うお座
Hey!Say!Jump!!
地鳴りのような句詠かな
今週のうお座は、『蛙けろけろ鉱夫ほら吹き三太の忌』(野宮猛夫)という句のごとし。あるいは、余計なことは考えずただ思いの丈を吐き出していくような星回り。
この俳人のことが知りたいと思い、キーボードを叩いて分かったのが以下のような情報。
北海道の漁村に八人兄弟の末っ子として生まれ、子供の頃から浜辺の昆布引きに加わる。尋常高等小学校卒業後、ニシン船に乗船するも、ニシンの不漁にともない炭鉱入り。落盤事故で脊椎を痛めたことをきっかけに川崎に出て以降はダンプカーの運転に従事。
やはりこの経歴にして、この句あり、と言わざる得ないむき出しのエネルギッシュさが掲句にはある。「三太」なる人物がいったい誰で、どんな人生を送り、作者といかなる仲だったのかはもはや関係ない。「蛙けろけろ」「鉱夫」「ほら吹き」「三太の忌」と連なるいずれの言葉もテンションが異常に高く、ふんぞり返った解釈のすき間などこちらに微塵も与えてくれはしない。
たまたま飲み屋で隣り合わせになって以来、酒の肴に耳にしてきた人生語りを、飲み友達がいなくなった寂しさをふと感じた機会に、一気に吐き出して句にしただけの話かもしれない。それでも、掲句を口に出して唱えるとき、そこには卑しくも厳粛な俳の調べが体感されてくるはず。
6月21日にうお座から数えて「表出」を意味する5番目の星座で夏至(太陽かに座入り)を迎えていく今週のあなたもまた、掲句を3回唱えてジャンプしてから自分事を叫ぶべし。
うねりそのものとなる
『詩歌と芸能の身体感覚』という本の中で、芸能評論家の朝倉喬司は浪花節的なものの特徴である「唸り」のリズムについて、次のように述べていました。
原型らしきものが出来たのが江戸の文化文政期と言ってもいいのでしょうが、社会的には最下層部分から立ち上がった。

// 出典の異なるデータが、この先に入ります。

/-!
# Specialising homogeneous equations from the generic to a closed fibre of `ℙᴺ × B → B`

For a field `k`, a `k`-scheme `B`, an affine open `U = Spec A ⊆ B` and `ℙᴺ = ℙᴺ_k`, the open piece
`ℙᴺ × U` of `ℙᴺ ×ₖ B` IS the projective space `ℙᴺ_A = Proj A[x₀, …, x_N]` over the ring `A`
(`ℙᴺ_A = ℙᴺ_k ×_k Spec A`, Liu 2002 Ex. 3.1.10, the tree's
`ProjBaseChangeRing.isPullback_projMap'`): this file realises that identification as the open
immersion `openPiece : ℙᴺ_A ⟶ ℙᴺ ×ₖ B` (`pullback.lift` of `ℙᴺ_A → ℙᴺ_k` and `ℙᴺ_A → Spec A = U ⊆ B`;
a base change of `U ↪ B`, `isPullback_openPiece`), together with

* the **slice** `slice r : ℙᴺ_k ⟶ ℙᴺ ×ₖ B` at a `k`-point `Spec k → U` given by a `k`-algebra
  retraction `r : A → k` (`= Proj` of the reduction `A[x] → k[x]` followed by `openPiece`): a base
  change of `Spec k → B` (`isPullback_slice`), with `slice ≫ pr₁ = 𝟙` and image the fibre
  `pr₂⁻¹(b)`, a closed immersion when `b` is a closed point (`isClosedImmersion_slice`);
* the **specialisation lemma** `map_mem_asHomogeneousIdeal_of_mem_closure`: for an `A`-algebra `K`
  (the function field) and a point `λ'` of `ℙᴺ_K`, if a point `w = slice r p` of the fibre over `b`
  lies in the closure of (the image in `ℙᴺ ×ₖ B` of) `λ'`, then every form `μ ∈ A[x]` whose image
  in `K[x]` vanishes at `λ'` has reduction `r(μ) ∈ k[x]` vanishing at `p = pr₁ w`. In `ℙᴺ_A` this is
  the tautology "`closure {λ} = V₊(𝔭_λ)` and `Proj` of a graded map acts on points by pulling back
  homogeneous primes" (`ProjectiveSpectrum.map_mem_of_mem_closure`); the content is the transport
  to `ℙᴺ ×ₖ B` along `openPiece` (an embedding) and `slice`.

This is the mechanism by which equations with coefficients regular at `b ∈ B` that hold on the
generic fibre of a family of subvarieties of `ℙᴺ` parametrised by `B` continue to hold on the
special fibre over `b` ("limits of lines are lines": Tian–Zong 2014, proof of Prop. 7.2; Kollár,
*Rational curves on algebraic varieties*, II.2; Fulton, *Intersection Theory*, §10.1). Everything is
proved; no named facts.

## References

* [Liu2002] Q. Liu, *Algebraic Geometry and Arithmetic Curves*, Prop. 3.1.9, Ex. 3.1.10.
* [TianZong2014] Z. Tian, H. R. Zong, *One-cycles on rationally connected varieties*, Compositio
  Math. 150 (2014), proof of Prop. 7.2.
* [Fulton1998] W. Fulton, *Intersection Theory*, §10.1 (families of cycles over a curve).
-/

noncomputable section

「非人」と言われた人たちとか、願人坊主とか、浮浪化した山伏というか、大道でいろいろな芸能要素がカクテルされて、そこでずっと芯に残ってきたものがあって、それが「唸り」ということだと思うんです。
つまり、社会の下層にいた庶民の生きるエネルギーが、闊達(かったつ)さを身上とした芸能を通して集団的・歴史的に凝集し、説法とも煽動ともつかない危険なリズムへと変換されたものこそ、浪曲という古典芸能の根底にあるリズムの芯であり、それは言わば身もだえするような人情のうねりなのでしょう。
そしてそうした「唸り」とも「うねり」とも表されるリズムは、掲句にもどこか通底しているように思います。その意味で今週のうお座もまた、これまで胸の奥に秘めてきた思いや情念の固まりが時を得てほとばしり、解き放たれていくことになるかも知れません。